В отместку за то, что я так или иначе выскользнул из всех капканов и запутал следы такими петлями и скачками, что ни один лягавый не разберет, сей полковник устроил мне арест на переписку, и теперь я не имею права ни отсылать писем, ни получать их. Больнее он не сумел бы меня лягнуть. Одного он не учел: он-то налетел и нет его, а местному начальству куда же от меня деваться. Едва я, приехав в зону, узнал о наложении этого ареста и о том, что он продлится не менее года, как недвусмысленно дал понять, что если в последние год-полтора я вел себя, что называется, благоразумно, то теперь этому конец: через их же человека я "нечаянно" посвятил их в столь ужасные планы мести, что они, имея весьма завышенные представления о моих способностях и возможностях (на чем я время от времени спекулирую), поспешили разрешить мне переписку с тобой (но и только с тобой), благо ты тоже сидишь и наши письма - из лагеря в лагерь идут спецпочтой, которую орловская прокуратура контролировать не может.

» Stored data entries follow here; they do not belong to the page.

import Mathlib
import Summits.Schanuel.Schanuel.Theorems.RootDecomp1EAnchorToolkit
import Literature.Barriers.Schanuel.LargeTranscendenceDegree
import Literature.NumberTheory.Transcendental.PeriodsWave0Proofs

set_option linter.dupNamespace false

/-!
# RootDecomp1E — LEVELS, part 6 (Tower): the tower instance `(1; (1, e, e²))` of the anchored E-based cell is an
instance of a NAMED open conjecture

Port of §6c of the lens-2 round-11 node `Levels.lean` (route-Schanuel-RootDecomp1E, theorem round R11-T; critic VERDICT
2026-08-30T14:25:17Z (1′) made kernel).  INDEPENDENT of parts 1–5 (imports landed modules only), so it can land at any
point of the R11-T sequence.  Content: the conclusion of the anchored E-based cell (`RootDecomp1ELevelsCells`,
`anchored_at_eTower`) at its certified instance `(1; (1, e, e²))` — «`e^e`, `e^{e²}` not both algebraic over `ℚ(e)`» — is
EQUIVALENT to the `t₂`-clause (`d = ℓ = 2`) of `Literature.Barriers.Schanuel.WaldschmidtConjecture_2_3` at the grid
`x = y = (1, e)` (`eTower_conclusion_iff_conj23_instance`); hence that named OPEN conjecture decides the instance
(`eTower_conclusion_of_conj23`).  Its PROVED part (Theorem 2.9's Moreover clause = Brownawell 1974 / Waldschmidt 1973,
tree `smallTrdeg_thm_2_9_two_two.schneider_eighth_problem`) decides exactly the sub-case `e^e, e^{e²} ∈ ℚ̄`.
Sources: Nesterenko–Philippon (eds.) LNM 1752 Ch. 14, Conjecture 2.3 and Theorem 2.9; Waldschmidt LNM 402 §7.4
(Théorème 7.4.1, Corollaire 7.4.2); Baker 1975 Theorem 12.2.  All proofs hypothesis-free except the displayed `hW`.
-/

namespace Summit.Schanuel.Schanuel.Theorems.RootDecomp1ELevels

open Complex IntermediateField
open Summit.Schanuel.Schanuel.Theorems.RootDecomp1EAnchor (isAlgebraic_of_mem_adjoin
  trdeg_adjoin_le_of_isAlgebraic trdeg_adjoin_le_nat exists_nat_eq_of_le_natCast
  isAlgebraic_of_trdeg_sandwich one_le_trdeg_adjoin_singleton)
open Literature.Barriers.Schanuel (WaldschmidtConjecture_2_3 gridField₂)
open Literature.NumberTheory.Transcendental (transcendental_rat_cexp_one)

/-- The pair `(1, e)`, used as both sides `x = y` of a `2 × 2` grid. -/
noncomputable def ePair : Fin 2 → ℂ := ![1, cexp 1]

/-- `(1, e)` is ℚ-linearly independent (Hermite). -/
theorem ePair_linearIndependent : LinearIndependent ℚ ePair := by
  refine LinearIndependent.pair_iff.mpr fun s t hst => ?_
  have hst' : (s : ℂ) + t * cexp 1 = 0 := by simpa [ePair, Rat.smul_def] using hst
  by_cases ht : t = 0
  · subst ht
    have : (s : ℂ) = 0 := by simpa using hst'
    exact ⟨by exact_mod_cast this, rfl⟩
  · exfalso
    -- then `e = -s/t` would be rational, hence algebraic
    have he : cexp 1 = -(s : ℂ) / t := by
      have htC : (t : ℂ) ≠ 0 := by exact_mod_cast ht
      field_simp
      linear_combination hst'
    refine transcendental_rat_cexp_one ?_
    rw [he]
    exact ((isAlgebraic_algebraMap (s : ℚ)).neg.mul (isAlgebraic_algebraMap (t : ℚ)).inv)

/-- The generators of the grid field at `x = y = (1, e)` are `1, e` and `e^{1·1} = e`, `e^{1·e} = e^{e·1} = e^e`,
`e^{e·e} = e^{e²}`: all algebraic over `ℚ(e)` as soon as `e^e` and `e^{e²}` are. -/
theorem eGrid_gens_isAlgebraic
    (hee : IsAlgebraic ↥(adjoin ℚ ({cexp 1} : Set ℂ)) (cexp (cexp 1)))
    (hee2 : IsAlgebraic ↥(adjoin ℚ ({cexp 1} : Set ℂ)) (cexp (cexp 1 ^ 2))) :
    ∀ w ∈ Set.range ePair ∪ Set.range ePair ∪ Set.range (fun p : Fin 2 × Fin 2 => cexp (ePair p.1 * ePair p.2)),
      IsAlgebraic ↥(adjoin ℚ ({cexp 1} : Set ℂ)) w := by
  have heK : cexp 1 ∈ adjoin ℚ ({cexp 1} : Set ℂ) := mem_adjoin_simple_self ℚ (cexp 1)
  have h1 : IsAlgebraic ↥(adjoin ℚ ({cexp 1} : Set ℂ)) (1 : ℂ) := isAlgebraic_one
  rintro w ((⟨i, rfl⟩ | ⟨i, rfl⟩) | ⟨⟨i, j⟩, rfl⟩)
  · fin_cases i
    · simpa [ePair] using h1
    · simpa [ePair] using isAlgebraic_of_mem_adjoin heK
  · fin_cases i
    · simpa [ePair] using h1
    · simpa [ePair] using isAlgebraic_of_mem_adjoin heK
  · fin_cases i <;> fin_cases j
    · simpa [ePair] using isAlgebraic_of_mem_adjoin heK
    · simpa [ePair] using hee
    · simpa [ePair] using hee
    · simpa [ePair, sq] using hee2

/-- **THE TOWER INSTANCE IS A NAMED CONJECTURE'S INSTANCE** (critic VERDICT 14:25:17Z (1′), made kernel): the anchored
E-based cell's conclusion at `(1; (1, e, e²))` — «`e^e`, `e^{e²}` not both algebraic over `ℚ(e)`» — is EQUIVALENT to
the `t₂`-clause (`d = ℓ = 2`) of Waldschmidt's Conjecture 2.3 at the grid `x = y = (1, e)`:
`trdeg_ℚ ℚ(x, y, e^{xᵢyⱼ}) = trdeg ℚ(e, e^e, e^{e²}) ≥ 2`.  Its PROVED part (Theorem 2.9's Moreover clause =
Brownawell–Waldschmidt, tree `smallTrdeg_thm_2_9_two_two.schneider_eighth_problem`) decides exactly the sub-case
`e^e, e^{e²} ∈ ℚ̄`; Waldschmidt's Corollaire 7.4.2 (LNM 402 §7.4) does the same for every `(r; (r, e^r, e^{2r}))`,
`r ∈ ℚˣ`. [cite: NesterenkoPhilippon2001, Ch. 14 Conjecture 2.3 and Theorem 2.9] -/
theorem eTower_conclusion_iff_conj23_instance :
    ¬ (IsAlgebraic ↥(adjoin ℚ ({cexp 1} : Set ℂ)) (cexp (cexp 1)) ∧
        IsAlgebraic ↥(adjoin ℚ ({cexp 1} : Set ℂ)) (cexp (cexp 1 ^ 2))) ↔
      (2 : Cardinal) ≤ Algebra.trdeg ℚ ↥(gridField₂ ePair ePair) := by
  -- the grid field is `adjoin ℚ T` for the displayed generating set
  set T : Set ℂ := Set.range ePair ∪ Set.range ePair ∪
    Set.range (fun p : Fin 2 × Fin 2 => cexp (ePair p.1 * ePair p.2)) with hT
  have hG : gridField₂ ePair ePair = adjoin ℚ T := rfl
  have hKle : Algebra.trdeg ℚ ↥(adjoin ℚ ({cexp 1} : Set ℂ)) ≤ ((1 : ℕ) : Cardinal) :=
    trdeg_adjoin_le_nat _ (by simp)
  have hKge : ((1 : ℕ) : Cardinal) ≤ Algebra.trdeg ℚ ↥(adjoin ℚ ({cexp 1} : Set ℂ)) :=
    one_le_trdeg_adjoin_singleton fun h => transcendental_rat_cexp_one h
  have hST : ({cexp 1} : Set ℂ) ⊆ T := by
    rintro w rfl
    exact Or.inl (Or.inl ⟨1, by simp [ePair]⟩)
  -- a natural value for `trdeg (adjoin ℚ T)` (at most `8` generators)
  have hTfin : Algebra.trdeg ℚ ↥(adjoin ℚ T) ≤ ((8 : ℕ) : Cardinal) := by
    refine trdeg_adjoin_le_nat _ ?_
    refine (Cardinal.mk_union_le _ _).trans ?_
    refine (add_le_add (Cardinal.mk_union_le _ _) le_rfl).trans ?_
    have h2 : Cardinal.mk ↥(Set.range ePair) ≤ 2 := by simpa using Cardinal.mk_range_le (f := ePair)
    have h4 : Cardinal.mk ↥(Set.range (fun p : Fin 2 × Fin 2 => cexp (ePair p.1 * ePair p.2))) ≤ 4 := by
      simpa using Cardinal.mk_range_le (f := fun p : Fin 2 × Fin 2 => cexp (ePair p.1 * ePair p.2))
    calc Cardinal.mk ↥(Set.range ePair) + Cardinal.mk ↥(Set.range ePair)
          + Cardinal.mk ↥(Set.range (fun p : Fin 2 × Fin 2 => cexp (ePair p.1 * ePair p.2)))
        ≤ 2 + 2 + 4 := add_le_add (add_le_add h2 h2) h4
      _ = ((8 : ℕ) : Cardinal) := by norm_num
  obtain ⟨t, ht, _⟩ := exists_nat_eq_of_le_natCast hTfin
  rw [hG, ht]
  constructor
  · intro h
    by_contra hlt
    have ht1 : t ≤ 1 := by
      have : ¬ (2 : ℕ) ≤ t := fun h' => hlt (by exact_mod_cast h')
      omega
    have hTle : Algebra.trdeg ℚ ↥(adjoin ℚ T) ≤ ((1 : ℕ) : Cardinal) := by rw [ht]; exact_mod_cast ht1
    have halg : ∀ w ∈ adjoin ℚ T, IsAlgebraic ↥(adjoin ℚ ({cexp 1} : Set ℂ)) w := fun w hw =>
      isAlgebraic_of_trdeg_sandwich hw hST hTle hKge
    refine h ⟨halg _ (subset_adjoin ℚ _ (Or.inr ⟨(0, 1), by simp [ePair]⟩)),
      halg _ (subset_adjoin ℚ _ (Or.inr ⟨(1, 1), by simp [ePair, sq]⟩))⟩
  · rintro h2 ⟨hee, hee2⟩
    have hle : Algebra.trdeg ℚ ↥(adjoin ℚ T) ≤ ((1 : ℕ) : Cardinal) :=
      (trdeg_adjoin_le_of_isAlgebraic (eGrid_gens_isAlgebraic hee hee2)).trans hKle
    rw [ht] at hle
    have : (2 : ℕ) ≤ t := by exact_mod_cast h2
    have : t ≤ 1 := by exact_mod_cast hle
    omega

/-- Hence the NAMED OPEN conjecture `WaldschmidtConjecture_2_3` (registered `@[conjecture]` in the tree, OPEN;
`waldschmidtConjecture_2_3_of_schanuel` proved there) DECIDES the tower instance of the anchored E-based cell. -/
theorem eTower_conclusion_of_conj23 (hW : WaldschmidtConjecture_2_3) :
    ¬ (IsAlgebraic ↥(adjoin ℚ ({cexp 1} : Set ℂ)) (cexp (cexp 1)) ∧
        IsAlgebraic ↥(adjoin ℚ ({cexp 1} : Set ℂ)) (cexp (cexp 1 ^ 2))) := by
  have h := (hW 2 2 ePair ePair ePair_linearIndependent ePair_linearIndependent le_rfl le_rfl).2.2
  norm_num at h
  exact eTower_conclusion_iff_conj23_instance.mpr h

end Summit.Schanuel.Schanuel.Theorems.RootDecomp1ELevels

Рад бодрой тональности твоих писем, но не разделяю твоих надежд на досрочное (и тем более в ближайшее время) освобождение мужского большинства нашей группы. Тебя вырвут, это несомненно, а нас - вряд ли, а если и случится такое чудо, то уж меня то оно своей милостивой дланью коснется наверняка в последнюю очередь, и лучше, милая, давай смотреть правде в глаза, а все иллюзии побоку. По статьям за политические преступления тех, кто не ползает на коленях, не только не освобождают досрочно, но рады бы и вовсе не освобождать - до коренного перевоспитания посредством "деревянного бушлата", который уж наверняка и окончательно исправляет всякого горбуна.